Quali infrastrutture possono essere utilizzate?
In linea generale, tutte le tubazioni dismesse e già utilizzate per la distribuzione dell’illuminazione pubblica, acqua e gas possono essere sottoequipaggiate con minitubi per ospitare i cavi della rete di telecomunicazione. Lo stesso vale per alcune infrastrutture in esercizio, in particolare la rete della pubblica illuminazione. In entrambi i casi il risultato è un’importante riduzione dei tempi di realizzazione e un forte ridimensionamento del fattore economico: la valorizzazione dell’esistente può attivare economie di scala che vanno da un 20-30% fino al 50-60% rispetto a una nuova realizzazione. Tutto questo discorso, però, presuppone la conoscenza puntuale delle infrastrutture presenti nel sottosuolo.
Qual è la vostra esperienza sotto questo punto di vista?
Come Laboratori Guglielmo Marconi abbiamo maturato una significativa esperienza nella progettazione delle reti di telecomunicazioni, confrontandoci con tutte le problematiche del sottosuolo e di coesistenza di reti tecnologiche diverse. In linea generale, abbiamo appurato che questa conoscenza è piuttosto scarsa o molto frammentata, nel senso che è dispersa fra tutti gli operatori che gestiscono i vari sottoservizi, ognuno dei quali dispone, nel migliore dei casi, dei dati cartografici delle proprie condotte. Diverse volte, infatti, ci è capitato di scoprire la disponibilità di tubazioni in disuso dove si andavano a realizzare nuove infrastrutture. Ciò che manca è una cabina di regia, un soggetto unico che abbai il quadro completo della situazione in modo da poter dirimere eventuali sovrapposizioni. Ruolo che spetta istituzionalmente ai comuni, titolari della gestione del demanio pubblico.

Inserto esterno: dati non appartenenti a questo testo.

import Summits.Ventures.CertifiedManyBodySolver.Rows.CorrWindowCertKernelChainForest
import HarnessLib

/-!
# The chain forest with a MERGE TREE: the P segment ends merged along ANY schedule (certificate `MergesTo`), so that segments can be
# as short as ONE chain file and every chain file imports only the head — the forest's build-window depth no longer grows with files/segment

HONEST FRAMING (xx1): Lean plumbing towards «tier P». The landed forest (`Rows/CorrWindowCertKernelChainForest.lean`, p689933) merges the
segment ends by ONE right fold `hfin : Cfin = mergeAllE Bkey (ends segs)` — one `decide` of cost ≈ P × |C_fin|, which bounds P. Here the merge is a
CERTIFICATE `MergesTo B L C` (an inductive Prop: leaves, and binary nodes carrying the kernel fact `M = mergeE B C₁ C₂`; `MergesTo.joinAll`
builds an n-ary node from `M = mergeAllE B Cs`), with `MergesTo.evalPoly_eq : evalPoly d (decPoly N C) = (L.map …).sum`; the two closers of the
forest file are re-stated with `(hfin : MergesTo Bkey (ends segs) Cfin)` in place of the fold equation — proofs otherwise VERBATIM (one `rw`
changes). An emitter can then cut P = one segment per chain file (each imports Head + its Hints only) and merge the ends in a 2-level tree of
small `eval%` + `decide` files. Nothing of record moves; no certificate evaluated; no claim node discharged; CONTROL/CALIBRATION context; silent on
the presence of superconductivity; not a `T_c` or phase sentence; nothing about any material; no summit statement is proved by this file.
Cell `hubbard-obs` × `hubbard-downfold` (D-0154 (1)(C) La214), seat hubbard-cov-la214-box-2 g5 (`prover-hubbard-cov-la214-box-2-g5-0`), typed in
folder as a design note for captain ruling R-g4-14 (build-window wall model); zero compute.

References: C. Jansson, D. Chaykin, C. Keil, SIAM J. Numer. Anal. 46 (2008) 180 [JanssonChaykinKeil2008]; X. Han, arXiv:2006.06002 §3
[Han2020Bootstrap]; J. Wang et al., PRX 14 (2024) 031006 §III [WangEtAl2024].
-/

namespace Summit.Ventures.CertifiedManyBodySolver

namespace CARPolyWindow

open Summit.Ventures.CertifiedQuantumChemistry Summit.Ventures.CertifiedQuantumChemistry.CARPoly
open Literature.MathematicalPhysics.QuantumLattice Literature.MathematicalPhysics.QuantumLattice.HubbardWave0
open Literature.MathematicalPhysics.QuantumManyBody.StateRelaxation
open Literature.Probability.LatticeModels ThermodynamicLimit Filter Topology
open Matrix BoxGeom
open scoped ComplexOrder BigOperators

/-! ## §1 The merge certificate -/

section MergeTree

variable {N : ℕ}

/-- **A merge certificate**: `MergesTo B L C` says the encoded polynomial `C` was obtained from the list `L` by `mergeE` steps in SOME
parenthesisation (leaf: a list of one is its element; node: two certified merges glued by one kernel fact `M = mergeE B C₁ C₂`).
[cite: JanssonChaykinKeil2008, §3] -/
inductive MergesTo (B : ℕ) : List SOSDual.EncPoly → SOSDual.EncPoly → Prop
  | nil : MergesTo B [] []
  | leaf (C : SOSDual.EncPoly) : MergesTo B [C] C
  | node {L₁ L₂ : List SOSDual.EncPoly} {C₁ C₂ M : SOSDual.EncPoly} (h₁ : MergesTo B L₁ C₁) (h₂ : MergesTo B L₂ C₂)
      (hM : M = SOSDual.mergeE B C₁ C₂) : MergesTo B (L₁ ++ L₂) M

/-- **An n-ary node from ONE `mergeAllE` fact** (what a merge file states: `M := eval% mergeAllE B [C₁, …, C_k]`,
`hM : M = mergeAllE B [C₁, …, C_k] := eq_of_beq (by decide +kernel)`, children certified). [folklore] -/
theorem MergesTo.joinAll {B : ℕ} : ∀ {Ls : List (List SOSDual.EncPoly)} {Cs : List SOSDual.EncPoly},
    List.Forall₂ (MergesTo B) Ls Cs → ∀ {M : SOSDual.EncPoly}, M = mergeAllE B Cs → MergesTo B Ls.flatten M
  | _, _, List.Forall₂.nil, M, hM => by rw [List.flatten_nil, hM, mergeAllE]; exact MergesTo.nil
  | _, _, List.Forall₂.cons (a := L) (b := C) h hs, M, hM => by
    rw [List.flatten_cons]
    exact MergesTo.node h (MergesTo.joinAll hs rfl) (by rw [hM, mergeAllE])

/-- The right fold of record is a certificate (so the tree closers subsume the forest closers). [folklore] -/
theorem MergesTo.ofMergeAllE {B : ℕ} : ∀ (Cs : List SOSDual.EncPoly) {M : SOSDual.EncPoly}, M = mergeAllE B Cs → MergesTo B Cs M
  | [], M, hM => by rw [hM, mergeAllE]; exact MergesTo.nil
  | C :: Cs, M, hM => by
    rw [← List.singleton_append]
    exact MergesTo.node (MergesTo.leaf C) (MergesTo.ofMergeAllE Cs rfl) (by rw [hM, mergeAllE])

variable [NeZero N] {ι : Type*} [LinearOrder ι] [Fintype ι]

/-- **A certified merge denotes the SUM.** [folklore] -/
theorem MergesTo.evalPoly_eq (d : Orb (Fin N) → ι) {B : ℕ} {L : List SOSDual.EncPoly} {C : SOSDual.EncPoly} (h : MergesTo B L C) :
    evalPoly d (SOSDual.decPoly N C) = (L.map fun X => evalPoly d (SOSDual.decPoly N X)).sum := by
  induction h with
  | nil => rw [evalPoly_decPoly_nil, List.map_nil, List.sum_nil]
  | leaf C => rw [List.map_singleton, List.sum_singleton]
  | node h₁ h₂ hM ih₁ ih₂ => rw [hM, evalPoly_decPoly_mergeE', ih₁, ih₂, List.map_append, List.sum_append]

end MergeTree

/-! ## §2 The closers with a merge certificate (proofs = the forest closers' with one rewrite changed) -/

noncomputable section ForestTreeClosers

variable {N Nβ : ℕ} [NeZero N]

/-- **CLOSER, CHAIN FOREST WITH MERGE TREE, ABSTRACT GRAM WITH ANTI-HERMITIAN REMAINDER, KERNEL EOM MASKS** — as
`affineOrbitLowerRowN_of_quotAdjForestKernelCertGXAuto` with `(hfin : MergesTo Bkey (ends segs) Cfin)`. [cite: WangEtAl2024, §III]
[cite: Han2020Bootstrap, §3] [cite: JanssonChaykinKeil2008, §3] -/
theorem affineOrbitLowerRowN_of_quotAdjForestTreeKernelCertGXAuto
    (tp U : ℚ) (hU : 0 ≤ U)
    {Λ Λ' : Finset (Site 2)} (hΛ : Λ ⊆ Λ') (h8 : thicken Λ 1 ⊆ Λ')
    (h0 : thicken ({0} : Finset (Site 2)) 1 ⊆ Λ') (hz : (0 : Site 2) ∈ Λ')
    {S : Finset (DihedralGroup 4)} (h1 : (1 : DihedralGroup 4) ∈ S) (hmul : ∀ a ∈ S, ∀ b ∈ S, a * b ∈ S)
    (D : QuotData N Nβ) (hxs : ∀ i, D.xs i ∈ Λ') (hix : ∀ y ∈ Λ', D.xs (D.ix y) = y)
    (hxsβ : ∀ j, D.xsβ j ∈ Λ) (hcovβ : ∀ x ∈ Λ, ∃ j, D.xsβ j = x)
    (d : Orb (Fin N) → Orb (PolySite Λ')) (hd : Function.Injective d)
    (hdx : ∀ i σ, d (orb i σ) = orb (PolySite.pt (D.xs i) (hxs i)) σ) (Bkey : ℕ)
    (dΛ : Orb (Fin Nβ) → Orb (PolySite Λ)) (hdΛ : ∀ j σ, dΛ (orb j σ) = orb (PolySite.pt (D.xsβ j) (hxsβ j)) σ)
    (hf : ∀ b, d (D.f b) = Orb.embMap (PolySite.incl hΛ) (dΛ b))
    (sp : Orb (Fin N) → Fin 2) (hsp : ∀ a, (ofLex (d a)).2 = sp a)
    (hokS : ∀ γc v, D.ok γc v = true → d4OfCode γc ∈ S)
    (hokV : ∀ γc v, D.ok γc v = true →
      ∀ j : Fin Nβ, D.xs (D.ix (d4Vec (d4OfCode γc) (D.xsβ j) + siteOfPair v)) = d4Vec (d4OfCode γc) (D.xsβ j) + siteOfPair v)
    (TH : Terms (Orb (Fin N))) (hH : termOp d TH = (hubbardTTPrimeFermionInteraction 1 tp U).localHamiltonian Λ')
    (TE : Terms (Orb (Fin N)))
    (hE : termOp d TE = fermionEmbed (PolySite.incl h0) ((hubbardTTPrimeFermionInteraction 1 tp U).meanEnergyObs 1))
    (o : Fin 2 → Orb (Fin N)) (ho : ∀ σ, d (o σ) = orb (PolySite.pt 0 hz) σ)
    (TX : Terms (Orb (Fin N))) (μ : Fin 2 → ℚ) (ν κhi hi κlo lo : ℚ)
    (TGs : List (Terms (Orb (Fin N)))) (TGf V : Terms (Orb (Fin N)))
    {m : Type*} [Fintype m] [DecidableEq m] {Λm : Matrix m m ℂ} (hΛm : Λm.PosSemidef)
    (O : m → FermionOp Λ') (hTGf : termOp d TGf = gramForm Λm O)
    (hX : termOp d TGs.flatten = termOp d TGf - termOp d V + (termOp d V)ᴴ)
    (EB : List (Terms (Orb (Fin Nβ))))
    (CW : Terms (Orb (Fin N))) (hcw : ∀ wc ∈ CW, chargeW wc.1 ≠ 0 ∨ spinChargeW sp wc.1 ≠ 0)
    (AV : List (Terms (Orb (Fin N))))
    -- the forest
    (ns : List ℕ) (Hs : List (List (QHint Nβ))) (segs : List Seg)
    (hforest : ForestFrom D Bkey
      (groupSlices (residTGslicesNear TX μ ν o κhi hi κlo lo TE TGs TH D.f EB (autoMasks TH D.f EB)
        (fun l : Fin 0 => l.elim0) (fun l : Fin 0 => l.elim0) CW AV) ns) Hs 0 segs)
    (Cfin : SOSDual.EncPoly) (hfin : MergesTo Bkey (ends segs) Cfin)
    {q s n₀ : ℚ} (hs : s = (μ 0 + μ 1) / 2)
    (hq : q ≤ lowerConst (SOSDual.decPoly N Cfin) + (μ 0 + μ 1) * (n₀ / 2 - ν)) :
    SquareTTPrimeCorrAffineOrbitLowerRowN (tp : ℝ) (U : ℝ) q hi lo κhi κlo s n₀ S Λ' (termOp d TX) := by
  set Ts := groupSlices (residTGslicesNear TX μ ν o κhi hi κlo lo TE TGs TH D.f EB (autoMasks TH D.f EB)
    (fun l : Fin 0 => l.elim0) (fun l : Fin 0 => l.elim0) CW AV) ns with hTs
  set L := forestMoves D Bkey Ts Hs 0 segs with hL
  set LA := forestAdj D Bkey Ts Hs 0 segs with hLA
  have hLok : ∀ mv ∈ L, D.ok mv.1 mv.2.1 = true := ok_of_mem_forestMoves D Bkey Ts Hs segs 0
  let γf : Fin L.length → DihedralGroup 4 := fun l => d4OfCode (L.get l).1
  let wvf : Fin L.length → Site 2 := fun l => siteOfPair (L.get l).2.1
  let gf : Fin L.length → Orb (Fin Nβ) → Orb (Fin N) := fun l => gq D (γf l) (wvf l)
  let SYf : Fin L.length → Terms (Orb (Fin Nβ)) := fun l => (L.get l).2.2
  have hγS : ∀ l, γf l ∈ S := fun l => hokS _ _ (hLok _ (List.get_mem L l))
  have hsh : ∀ l, d4ShiftSet (γf l) (wvf l) Λ ⊆ Λ' := fun l =>
    shiftSet_subset_of_table D hxs hcovβ (γf l) (wvf l) (hokV _ _ (hLok _ (List.get_mem L l)))
  have hg : ∀ l b, d (gf l b) = Orb.embMap (PolySite.incl (hsh l)) (Orb.embMap (PolySite.d4Emb (γf l) (wvf l) Λ) (dΛ b)) :=
    fun l b => by rw [← orb_ofLex_eq b]; exact d_gq D hxs d hdx hix hxsβ dΛ hdΛ (γf l) (wvf l) (hsh l) _ _
  -- the semantic residual hypothesis from the forest
  have hRsem : evalPoly d (SOSDual.decPoly N Cfin) =
      termOp d (residTG TX μ ν o κhi hi κlo lo TE TGs.flatten TH D.f EB gf SYf CW (AV ++ LA)) := by
    rw [hfin.evalPoly_eq d, evalPoly_forest hd D Bkey Ts Hs segs 0 hforest, List.drop_zero, hTs, flatten_groupSlices,
      termOp_flatten_residTGslicesNear_auto hd TX μ ν o κhi hi κlo lo TE _ TH D.f EB _ _ CW AV,
      termOp_residTG_moves_adj d TX μ ν o κhi hi κlo lo TE _ TH D.f EB gf SYf CW AV LA, ← hTs, ← hL, ← hLA, termOp_symTL_eq]
  rw [termOp_residTG_gramX d TX μ ν o κhi hi κlo lo TE TGs.flatten TGf V hX TH D.f EB gf SYf CW (AV ++ LA)] at hRsem
  exact affineOrbitLowerRowN_of_residPolyG tp U hU hΛ h8 h0 hz h1 hmul d dΛ D.f hf sp hsp TH hH TE hE o ho TX μ ν κhi hi κlo lo
    TGf hΛm O hTGf EB γf hγS wvf hsh gf hg SYf CW hcw ((AV ++ LA) ++ [V]) hRsem hs hq


/-- **CLOSER, CHAIN FOREST WITH MERGE TREE, SINGLE VERTEX AT BOX GEOMETRY, HALF-ROW GRAM** — as
`affineOrbitLowerRowN_of_forestTBRowsHalfAuto_box` with `(hfin : MergesTo Bkey (ends segs) Cfin)`. [cite: WangEtAl2024, §III]
[cite: Han2020Bootstrap, §3] [cite: JanssonChaykinKeil2008, §3] -/
theorem affineOrbitLowerRowN_of_forestTreeTBRowsHalfAuto_box (r R vmax : ℕ) (hrR : r + 1 ≤ R) (hv : r + vmax ≤ R)
    (tp U : ℚ) (hU : 0 ≤ U) (Bkey : ℕ)
    (D : QuotData (boxN R) (boxN r)) (hD : D = boxQuot r R vmax)
    (TH : Terms (Orb (Fin (boxN R)))) (hTH : TH = hamTermsBox R 1 tp U)
    (TE : Terms (Orb (Fin (boxN R)))) (hTE : TE = energyTermsIdx 1 tp U (boxIx R))
    (o : Fin 2 → Orb (Fin (boxN R))) (ho : o = fun σ => orb (boxIx R 0) σ)
    (TX : Terms (Orb (Fin (boxN R)))) (μ : Fin 2 → ℚ) (ν κhi hi κlo lo : ℚ) (K : ℕ)
    (blocks : List (List (List ℤ × Terms (Orb (Fin (boxN R)))))) (EB : List (Terms (Orb (Fin (boxN r)))))
    (CW : Terms (Orb (Fin (boxN R)))) (hcw : ∀ wc ∈ CW, chargeW wc.1 ≠ 0 ∨ spinChargeW (fun p => (ofLex p).2) wc.1 ≠ 0)
    (AV : List (Terms (Orb (Fin (boxN R)))))
    (ns : List ℕ) (Hs : List (List (QHint (boxN r)))) (segs : List Seg)
    (hforest : ForestFrom D Bkey
      (groupSlices (residTGslicesNear TX μ ν o κhi hi κlo lo TE (gramTBRowsHalf K blocks) TH D.f EB (autoMasks TH D.f EB)
        (fun l : Fin 0 => l.elim0) (fun l : Fin 0 => l.elim0) CW AV) ns) Hs 0 segs)
    (Cfin : SOSDual.EncPoly) (hfin : MergesTo Bkey (ends segs) Cfin)
    {q s n₀ : ℚ} (hs : s = (μ 0 + μ 1) / 2)
    (hq : haveI := neZero_boxN R; q ≤ lowerConst (SOSDual.decPoly (boxN R) Cfin) + (μ 0 + μ 1) * (n₀ / 2 - ν)) :
    SquareTTPrimeCorrAffineOrbitLowerRowN (tp : ℝ) (U : ℝ) q hi lo κhi κlo s n₀ Finset.univ (boxW R) (termOp (boxD R) TX) := by
  haveI : NeZero (boxN R) := neZero_boxN R
  subst hD hTH hTE ho
  have hR : 1 ≤ R := le_trans (Nat.le_add_left 1 r) hrR
  have hrle : r ≤ R := le_trans (Nat.le_succ r) hrR
  have hz : (0 : Site 2) ∈ boxW R := zero_mem_boxW R
  have h1 : (1 : DihedralGroup 4) ∈ (Finset.univ : Finset (DihedralGroup 4)) := Finset.mem_univ _
  have hmul : ∀ a ∈ (Finset.univ : Finset (DihedralGroup 4)), ∀ b ∈ (Finset.univ : Finset (DihedralGroup 4)),
      a * b ∈ (Finset.univ : Finset (DihedralGroup 4)) := fun _ _ _ _ => Finset.mem_univ _
  have hΛ : boxW r ⊆ boxW R := boxW_mono hrle
  have h8 : thicken (boxW r) 1 ⊆ boxW R := Summit.Ventures.CertifiedManyBodySolver.Downfold.thicken_boxW_subset_boxW hrR
  have h0 : thicken ({0} : Finset (Site 2)) 1 ⊆ boxW R := Summit.Ventures.CertifiedManyBodySolver.Downfold.thicken01_subset_boxW hR
  have ho' : ∀ σ : Fin 2, boxD R ((fun σ => orb (boxIx R 0) σ) σ) = orb (PolySite.pt 0 hz) σ := fun σ =>
    Summit.Ventures.CertifiedManyBodySolver.Downfold.boxD_orb_boxIx_zero R σ
  have hix0 : ∀ v ∈ thicken ({0} : Finset (Site 2)) 1, boxXs R (boxIx R v) = v := fun v hv => boxXs_boxIx R v (h0 hv)
  have hokS : ∀ (γc : Fin 8) (v : ℤ × ℤ), (boxQuot r R vmax).ok γc v = true → d4OfCode γc ∈ (Finset.univ : Finset (DihedralGroup 4)) :=
    fun _ _ _ => Finset.mem_univ _
  have hokV : ∀ (γc : Fin 8) (v : ℤ × ℤ), (boxQuot r R vmax).ok γc v = true → ∀ j : Fin (boxN r),
      (boxQuot r R vmax).xs ((boxQuot r R vmax).ix (d4Vec (d4OfCode γc) ((boxQuot r R vmax).xsβ j) + siteOfPair v)) =
        d4Vec (d4OfCode γc) ((boxQuot r R vmax).xsβ j) + siteOfPair v :=
    fun γc v h j => box_hokV hv γc v h j
  have hH : termOp (boxD R) (hamTermsBox R 1 tp U) = (hubbardTTPrimeFermionInteraction 1 (tp : ℝ) (U : ℝ)).localHamiltonian (boxW R) := by
    rw [termOp_hamTermsBox, Rat.cast_one]
  have hE : termOp (boxD R) (energyTermsIdx 1 tp U (boxIx R)) =
      fermionEmbed (PolySite.incl h0) ((hubbardTTPrimeFermionInteraction 1 (tp : ℝ) (U : ℝ)).meanEnergyObs 1) := by
    have h := termOp_energyTermsIdx (N := boxN R) 1 tp U (boxXs R) (boxXs_mem R) h0 (boxIx R) hix0 (boxD R) (boxD_orb R)
    rw [Rat.cast_one] at h
    exact h
  exact affineOrbitLowerRowN_of_quotAdjForestTreeKernelCertGXAuto tp U hU hΛ h8 h0 hz h1 hmul (boxQuot r R vmax) (boxXs_mem R)
    (boxXs_boxIx R) (boxXs_mem r) (boxQuot_hcovβ r R vmax) (boxD R) (boxD_injective R) (boxD_orb R) Bkey (boxD r) (boxQuot_hdΛ r R vmax)
    (boxD_boxPush hrle) (fun p => (ofLex p).2) (boxD_spin R) hokS hokV (hamTermsBox R 1 tp U) hH (energyTermsIdx 1 tp U (boxIx R)) hE
    (fun σ => orb (boxIx R 0) σ) ho' TX μ ν κhi hi κlo lo (gramTBRowsHalf K blocks) (gramTB K blocks) (lowerTB K blocks)
    (gramTBCoef_posSemidef K blocks) (gramTBOp (boxD R) blocks) (termOp_gramTB_eq_gramForm (boxD R) K blocks)
    (termOp_flatten_gramTBRowsHalf (boxD R) K blocks) EB CW hcw AV ns Hs segs hforest Cfin hfin hs hq


end ForestTreeClosers

end CARPolyWindow

end Summit.Ventures.CertifiedManyBodySolver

Si ripropone così un tema di cui si parla da anni, il catasto del sottosuolo…
La disponibilità di un catasto dedicato alle infrastrutture del sottosuolo avrebbe un ruolo determinante per abbattere i costi di realizzazione delle reti e per semplificare la pianificazione di nuovi progetti. Un simile strumento, ovviamente, semplificherebbe il lavoro di tutti gli operatori dei sottoservizi che, potendo accedere a una banca dati aggiornati che riporta i dati aggiornati relativi alle infrastrutture, potrebbero procedere più tranquilli nei loro interventi. Lo scorso settembre, ad esempio, sul Ponte della libertà di Venezia, il ponte stradale e ferroviario che collega il centro storico con la terraferma, un escavatore impegnato nelle opere di realizzazione della tramvia ha tranciato per errore i cavi della pubblica illuminazione e della rete di telecomunicazioni in fibra ottica. L’incidente ha lasciato il ponte isolato e al buio per 24 ore, ha mandato in tilt i sistemi di telecomunicazioni di Comune e aziende pubbliche e il traffico dati è stato garantito da un back-up via radio con una riduzione di capacità da 10 GB a 100 MB.
Quali le principali criticità che ancora frenano la realizzazione di questo progetto?
Realizzare un catasto elettronico che contenga tutte le informazioni relative ai sottoservizi presenti in un determinato territorio, con l’indicazione chiara, precisa e georeferenziata di reti e impianti e di tutte le loro caratteristiche (profondità di posa, materiali utilizzati, anno di realizzazione, manutenzioni eseguite, ecc.) non è un’operazione semplice e che può essere realizzata in modo rapido. Si tratta, infatti, di attivare un processo, fatto di regole chiare e precise, di piattaforme tecnologiche in grado di governare ed integrare dati che provengono da sistemi di georeferenziazione e banche dati diversi. Un processo che richiede investimenti importanti, ma che porterebbe benefici enormi non solo per gli operatori del settore o per gli investitori, ma per la collettività.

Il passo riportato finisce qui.